## Exercise prompt:
Tally the lines below containing "theorem" and report only the total.
──────── Given records ────────
/-- **Consistency of `CmCartierHull`**: a REGULAR `Y` is its own Cohen–Macaulay Cartier hull (`W = Y`,
`D = ⊤`). [folklore] -/
theorem cmCartierHull_of_isRegular (k : Type) [Field k] (Y : Scheme.{0}) (g : Y ⟶ Spec (.of k))
    [IsSeparated g] [LocallyOfFiniteType g] [QuasiCompact g] [IsIntegral Y]
    (hCM : ∀ y : Y, ∀ d : ℕ, ringKrullDim (Y.presheaf.stalk y) = d →
      ∀ s : Fin d → Y.presheaf.stalk y, (Ideal.span (Set.range s)).radical.IsMaximal →
        RingTheory.Sequence.IsWeaklyRegular (Y.presheaf.stalk y) (List.ofFn s))
    (hreg : Scheme.IsRegular Y) :
    ∃ (W : Scheme.{0}) (π : W ⟶ Y), IsProper π ∧ IsBirational π ∧ IsIntegral W ∧
      (∀ w : W, ∀ d : ℕ, ringKrullDim (W.presheaf.stalk w) = d →
        ∀ s : Fin d → W.presheaf.stalk w, (Ideal.span (Set.range s)).radical.IsMaximal →
          RingTheory.Sequence.IsWeaklyRegular (W.presheaf.stalk w) (List.ofFn s)) ∧
      ∃ D : W.IdealSheafData, IsEffectiveCartier D ∧
        ∀ w : W, w ∉ D.support → IsRegularLocalRing (W.presheaf.stalk w) := by
  refine ⟨Y, 𝟙 Y, inferInstance, ⟨⊤, by simp, by simp, inferInstance⟩, inferInstance, hCM, ⊤,
    isEffectiveCartier_top, fun w _ => hreg w⟩

/-! ## The consumer over any field (LANDED, unconditional) -/

/-- **Rung 3 along a Cohen–Macaulay F-injective effective Cartier divisor with regular complement, any
ground field — no test-element hypothesis** (tree `CertifiedModel.rungThree_of_cartierCertificate`).
[cite: FedderWatanabe1989, Prop. 2.13; HochsterHuneke1989, Thm. 3.4; EGAIV3, Prop. 8.9.1] -/
theorem rungThree_of_cartierCertificate (p : ℕ) [Fact p.Prime]
    (k : Type) [Field k] [CharP k p] {X : Scheme.{0}} (f : X ⟶ Spec (.of k)) [LocallyOfFiniteType f]
    {D : X.IdealSheafData} (hD : IsEffectiveCartier D) {x : X} (hx : x ∈ D.support)
    [IsDomain (X.presheaf.stalk x)]
    (hreg : ∀ x' : X, x' ∉ D.support → IsRegularLocalRing (X.presheaf.stalk x'))
    (hcert : ∀ d : ℕ, ringKrullDim (X.presheaf.stalk x ⧸ stalkIdeal D x) = d →
      ∀ t : Fin d → X.presheaf.stalk x ⧸ stalkIdeal D x,
        (Ideal.span (Set.range t)).radical.IsMaximal →
          RingTheory.Sequence.IsWeaklyRegular (X.presheaf.stalk x ⧸ stalkIdeal D x) (List.ofFn t) ∧
          ∀ y : X.presheaf.stalk x ⧸ stalkIdeal D x, (∃ e : ℕ, y ^ p ^ e ∈
            Ideal.span ((fun z : X.presheaf.stalk x ⧸ stalkIdeal D x => z ^ p ^ e) ''
              (Ideal.span (Set.range t) : Set (X.presheaf.stalk x ⧸ stalkIdeal D x)))) →
            y ∈ Ideal.span (Set.range t)) :
    IsDomain (X.presheaf.stalk x) ∧
      ∀ d : ℕ, ringKrullDim (X.presheaf.stalk x) = d → ∀ s : Fin d → X.presheaf.stalk x,
        (Ideal.span (Set.range s)).radical.IsMaximal → ∀ y c : X.presheaf.stalk x, c ≠ 0 →
          (∀ e : ℕ, c * y ^ p ^ e ∈
            Ideal.span ((fun z : X.presheaf.stalk x => z ^ p ^ e) ''
              (Ideal.span (Set.range s) : Set (X.presheaf.stalk x)))) →
          y ∈ Ideal.span (Set.range s) :=
  CertifiedModel.rungThree_of_cartierCertificate p k f hD hx hreg hcert

/-! ## The compositions: the crux from each hull STATEMENT (sorry-free closures) -/

set_option linter.defProp false in
/-- **Chain D — `FRationalModification` from `PointwiseHullOfRungTwo`** (tree
`PointwiseHull.fRationalModification_of_pointwiseHullOfRungTwo`, p143855; kernel-checked, NO `sorry`, NO
named fact). (A `def`, not a `theorem`, only so that the skeleton audit's unique crux-concluding theorem is
`FRationalModification_of` below.) [cite: FedderWatanabe1989, Prop. 2.13; HochsterHuneke1989, Thm. 3.4] -/
def FRationalModification_of_pointwise (hP : PointwiseHullOfRungTwo) : FRationalModification :=
  PointwiseHull.fRationalModification_of_pointwiseHullOfRungTwo hP

set_option linter.defProp false in
/-- **Chain C — `FRationalModification` from `HullOfRungTwo`** (tree
`HullOfRungTwo.fRationalModification_of_hullOfRungTwo`, p143165; kernel-checked, NO `sorry`, NO named
fact). (A `def`, not a `theorem`, only so that the skeleton audit's unique crux-concluding theorem is
`FRationalModification_of` below.) [cite: FedderWatanabe1989, Prop. 2.13] -/
def FRationalModification_of_hull (hH : HullOfRungTwo) : FRationalModification :=
  HullOfRungTwo.fRationalModification_of_hullOfRungTwo hH

set_option linter.defProp false in
/-- **Chain B — `FRationalModification` from the CM-free form** (tree
`HullsNoCM.fRationalModification_of_fInjectiveCartierHull`, p140901; no named fact). [cite:
FedderWatanabe1989, Prop. 2.13; StacksProject, Tag 02ND] -/
def FRationalModification_of_noCM (h : FInjectiveCartierHullNoCM) : FRationalModification :=
  FRationalModification_of_hull (hullOfRungTwo_of_noCM h)

set_option linter.defProp false in
/-- **Chain A — `FRationalModification` from the CM form and `CesnaviciusMacaulayfication`** (v3's
composition, the fact now a hypothesis). [cite: Cesnavicius2021, Thm. 1.6; FedderWatanabe1989,
Prop. 2.13] -/
def FRationalModification_of_chainA (hM : CesnaviciusMacaulayfication.{0}) (h : FInjectiveCartierHull) :
    FRationalModification :=
  FRationalModification_of_hull (hullOfRungTwo_of_cm_of_macaulayfication hM h)

/-- **The crux `FRationalModification`, assembled from the registered stub** (the skeleton theorem:
concludes the route decl BY NAME; the only `sorry` in its closure is `stub_pointwiseHullOfRungTwo`). -/
theorem FRationalModification_of : FRationalModification :=
  FRationalModification_of_pointwise
    (fun p _ k _ _ Y g _ _ _ _ h₂ => stub_pointwiseHullOfRungTwo p k Y g h₂)

end Summit.ResolutionOfSingularities.ResolutionOfSingularities.Cruxes.FRationalModification.Lines.Birth

end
────────
## Response area:
6